EXERCISE OBJECTIVE :: An exact copy of every record is needed.

Segment Start: DATA FOR THIS TASK

import Summits.HubbardSuperconductivity.HubbardSuperconductivity.Theorems.AnisotropyChordTransferFibre3FinX5Eval

/-!
# Route `AnisotropyChord` / H0 rotor rung: FIN per-`L` GM₃ (X5), `L = 28` — row-C cell facts (X5, point wedges), part `p07`

Kernel facts `xcCellAnyA0 28 (49/50) 100 la lb bn tb = true` (row C of cert cells 33, 34 of `L = 28` with `b = bn/100` and the `T⁺·D` brackets `tb` exported by the row-`N₁` facts `xn28_*`): the two Green point wedges `gWedgePt` are recomputed in the kernel, the profile / gradient tables are built from them by monotonicity (`…FinX5Eval`), and g5's row-C check is decided; assembled in `…FinX5GM3TwentyEight`.
Prover seat `hubbard-h0-rotor-p3` g8; helper for piece A = stmt-HubbardSuperconductivity-23918 of rung 19089 (`--supports`, helper class).
WHAT THIS IS NOT: nothing here proves superconductivity in the Hubbard model (rotor TARGET as worded stays FALSE, g15 verdict); kernel facts for the FIN certificate of ONE conditional reduction.  Tree imports only; zero data; standard axioms.
-/

set_option linter.dupNamespace false
set_option autoImplicit false

namespace Summit.HubbardSuperconductivity.HubbardSuperconductivity.Theorems.AnisotropyChord.Transfer.Fibre3

namespace FinXD

open FinXB FinCell Hole2

set_option maxHeartbeats 4000000 in
/-- row C of cell 33 of `L = 28` (`b = 58/100`). [folklore] -/
theorem xc28_33 : xcCellAnyA0 28 (49/50 : ℚ) 100 153875222782193 157722103351748 58 ((458963514536750 : ℤ), (475825094248759 : ℤ)) = true := by decide +kernel

set_option maxHeartbeats 4000000 in
/-- row C of cell 34 of `L = 28` (`b = 58/100`). [folklore] -/
theorem xc28_34 : xcCellAnyA0 28 (49/50 : ℚ) 100 157722103351748 161665155935542 58 ((470514725808098 : ℤ), (487653781248010 : ℤ)) = true := by decide +kernel

end FinXD

end Summit.HubbardSuperconductivity.HubbardSuperconductivity.Theorems.AnisotropyChord.Transfer.Fibre3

Segment End: DATA FOR THIS TASK

SOLUTION TO THIS TASK ::
import Summits.HubbardSuperconductivity.HubbardSuperconductivity.Theorems.AnisotropyChordTransferFibre3FinX5Eval

/-!
# Route `AnisotropyChord` / H0 rotor rung: FIN per-`L` GM₃ (X5), `L = 28` — row-C cell facts (X5, point wedges), part `p07`

Kernel facts `xcCellAnyA0 28 (49/50) 100 la lb bn tb = true` (row C of cert cells 33, 34 of `L = 28` with `b = bn/100` and the `T⁺·D` brackets `tb` exported by the row-`N₁` facts `xn28_*`): the two Green point wedges `gWedgePt` are recomputed in the kernel, the profile / gradient tables are built from them by monotonicity (`…FinX5Eval`), and g5's row-C check is decided; assembled in `…FinX5GM3TwentyEight`.
Prover seat `hubbard-h0-rotor-p3` g8; helper for piece A = stmt-HubbardSuperconductivity-23918 of rung 19089 (`--supports`, helper class).
WHAT THIS IS NOT: nothing here proves superconductivity in the Hubbard model (rotor TARGET as worded stays FALSE, g15 verdict); kernel facts for the FIN certificate of ONE conditional reduction.  Tree imports only; zero data; standard axioms.
-/

set_option linter.dupNamespace false
set_option autoImplicit false

namespace Summit.HubbardSuperconductivity.HubbardSuperconductivity.Theorems.AnisotropyChord.Transfer.Fibre3

namespace FinXD

open FinXB FinCell Hole2

set_option maxHeartbeats 4000000 in
/-- row C of cell 33 of `L = 28` (`b = 58/100`). [folklore] -/
theorem xc28_33 : xcCellAnyA0 28 (49/50 : ℚ) 100 153875222782193 157722103351748 58 ((458963514536750 : ℤ), (475825094248759 : ℤ)) = true := by decide +kernel

set_option maxHeartbeats 4000000 in
/-- row C of cell 34 of `L = 28` (`b = 58/100`). [folklore] -/
theorem xc28_34 : xcCellAnyA0 28 (49/50 : ℚ) 100 157722103351748 161665155935542 58 ((470514725808098 : ℤ), (487653781248010 : ℤ)) = true := by decide +kernel

end FinXD

end Summit.HubbardSuperconductivity.HubbardSuperconductivity.Theorems.AnisotropyChord.Transfer.Fibre3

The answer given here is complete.